How to Calculate YOUR Team’s Communication Cost
Here’s where this gets personal — and powerful. Walk through this formula with your own numbers, and you’ll have a figure that makes the business case write itself.
Step 1: Quantify the Time Waste
(Average fully-loaded salary) × (hours lost to miscommunication per week) × 52 weeks
= Annual Communication Waste per Employee
Example: A team of 25 with an average salary of $95,000:
- Fully-loaded cost (salary + benefits + overhead): ~$130,000/year
- Hourly rate: ~$62.50/hour
- Hours lost to miscommunication per week: 7.47 (industry average)
- Per employee: $62.50 × 7.47 × 52 = $24,268/year
- For a 25-person team: $24,268 × 25 = $606,700/year in communication waste
Even if you’re conservative and cut the industry average in half — say your team only loses 3.5 hours per week — you’re still looking at over $280,000 annually for a 25-person team.

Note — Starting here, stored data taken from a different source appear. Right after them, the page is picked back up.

/-- **Kill criterion (crux).** A family of injective configurations `y_κ` with
`E(y_κ) < N·e* + κ·#charged(y_κ)` for every `κ > 0` refutes `ChargedEnergyGap`. -/
theorem not_chargedEnergyGap_of_cheap_charge
    (h : ∀ κ : ℝ, 0 < κ → ∃ (N : ℕ) (y : Fin N → E3), Function.Injective y ∧
      interactionEnergy lennardJones y < (N : ℝ) * eStar + κ * (charged (1 / 100) y : ℝ)) :
    ¬ ChargedEnergyGap := by
  rw [chargedEnergyGap_iff_noBoundary]
  rintro ⟨κ, hκ, hnb⟩
  obtain ⟨N, y, hy, hlt⟩ := h κ hκ
  exact absurd (hnb N y hy) (not_le.2 hlt)

/-- Prices are monotone: a gap at price `κ` gives the gap at every smaller price `κ' ≤ κ`
(with the same allowance), since `#charged ≥ 0`. -/
theorem gapWith_mono {η κ κ' C C' : ℝ} (hκ : κ' ≤ κ) (hC : C ≤ C') (h : GapWith η κ C) :
    GapWith η κ' C' := by
  intro N y hy
  have := h N y hy
  have h1 : κ' * (charged η y : ℝ) ≤ κ * (charged η y : ℝ) :=
    mul_le_mul_of_nonneg_right hκ (Nat.cast_nonneg _)
  have h2 : C * (N : ℝ) ^ (2 / 3 : ℝ) ≤ C' * (N : ℝ) ^ (2 / 3 : ℝ) :=
    mul_le_mul_of_nonneg_right hC (Real.rpow_nonneg (Nat.cast_nonneg _) _)
  linarith

end NoBoundaryReduction

/-! ### §3b. Any sublinear power allowance `C·N^α`, `α < 1`, gives the same statement -/

section Exponent

/-- The crux inequality with a general power allowance `C·N^α`. -/
def GapWithExp (α η κ C : ℝ) : Prop :=
  ∀ (N : ℕ) (y : Fin N → E3), Function.Injective y →
    (N : ℝ) * eStar + κ * (charged η y : ℝ) - C * (N : ℝ) ^ α ≤ interactionEnergy lennardJones y

/-- `GapWith` is the case `α = 2/3` (by `Iff.rfl`). -/
theorem gapWith_iff_gapWithExp (η κ C : ℝ) : GapWith η κ C ↔ GapWithExp (2 / 3) η κ C := Iff.rfl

Step 2: Add the High-Impact Events
Now layer on the one-time costs that communication failures trigger:
- One bad hire from a poorly assessed interview (hiring manager couldn’t probe effectively, candidate couldn’t articulate experience): $50,000–$150,000 in recruiting, onboarding, and productivity loss
- One lost deal from a weak client presentation or proposal defense: $50,000–$500,000+ depending on your average deal size
- One preventable departure of a high performer who didn’t feel heard: $65,000–$190,000 in replacement costs
Step 3: Total It Up
Annual communication waste (Step 1)
+ Cost of one bad hire
+ Cost of one lost deal
+ Cost of one preventable departure
= Total Addressable Communication Cost
For our 25-person example, even conservatively:
| Cost Category | Estimate |
|---|---|
| Annual time waste (25 people) | $606,700 |
| One bad hire | $75,000 |
| One lost deal | $100,000 |
| One preventable departure | $95,000 |
| Total Addressable Cost | $876,700 |
Now Compare That to ExecReps
ExecReps Starter plan for 25 seats: $10,000/year.
That’s $400 per person per year — roughly 1.1% of the cost of the problem it solves.
Even if ExecReps only recovers 5% of that communication waste, you’re looking at a 4:1 return. Recover 10%, and it’s nearly 9:1. The math isn’t close.
For comparison: - A single executive coach: $500–$1,000/hour × 10 sessions = $5,000–$10,000 per person - ExecReps: $400/person/year with unlimited practice sessions, AI-scored feedback across 8 skill dimensions, and team-wide analytics
The DEI Case: Communication Equity as a Budget Strategy
If your organization has a DEI or Belonging budget — and most mid-to-large companies do — ExecReps fits naturally as a line item. Here’s why.
The Problem With “Just Speak Up”
Traditional advice for underrepresented professionals is some version of: “You need to speak up more in meetings.” That advice puts the burden on the individual while ignoring the systemic barriers: accent bias, cultural communication norms, lack of access to the coaching networks that come naturally to people who already look and sound like leadership.
ExecReps flips this:
- Voice equity. AI-powered coaching that was previously available only to C-suite executives (at $500+/hour) is now accessible to every team member at $400/year.
- Accent-neutral scoring. ExecReps evaluates clarity, structure, brevity, and presence — not accent, tone of voice, or cultural speaking patterns. We don’t change how people sound. We make them more powerful as they sound.
- Structured practice for structured confidence. Scenario-based workouts give everyone a safe space to practice high-stakes communication — not just the people who are comfortable “winging it” in front of the group.
- Privacy-first design. Voice recordings are transcribed immediately and never stored. No one is being surveilled — they’re being developed.
Budget Positioning
ExecReps can be positioned under multiple budget categories:
- DEI/Belonging budget — communication equity, inclusive talent development
- L&D budget — skills development, leadership pipeline
- Team performance budget — productivity, collaboration effectiveness
- Manager development budget — people leadership skills
This flexibility is a feature, not a workaround. Communication development is DEI work. It is performance work. It is leadership development. Choose the budget line that has the most room — or split it across two.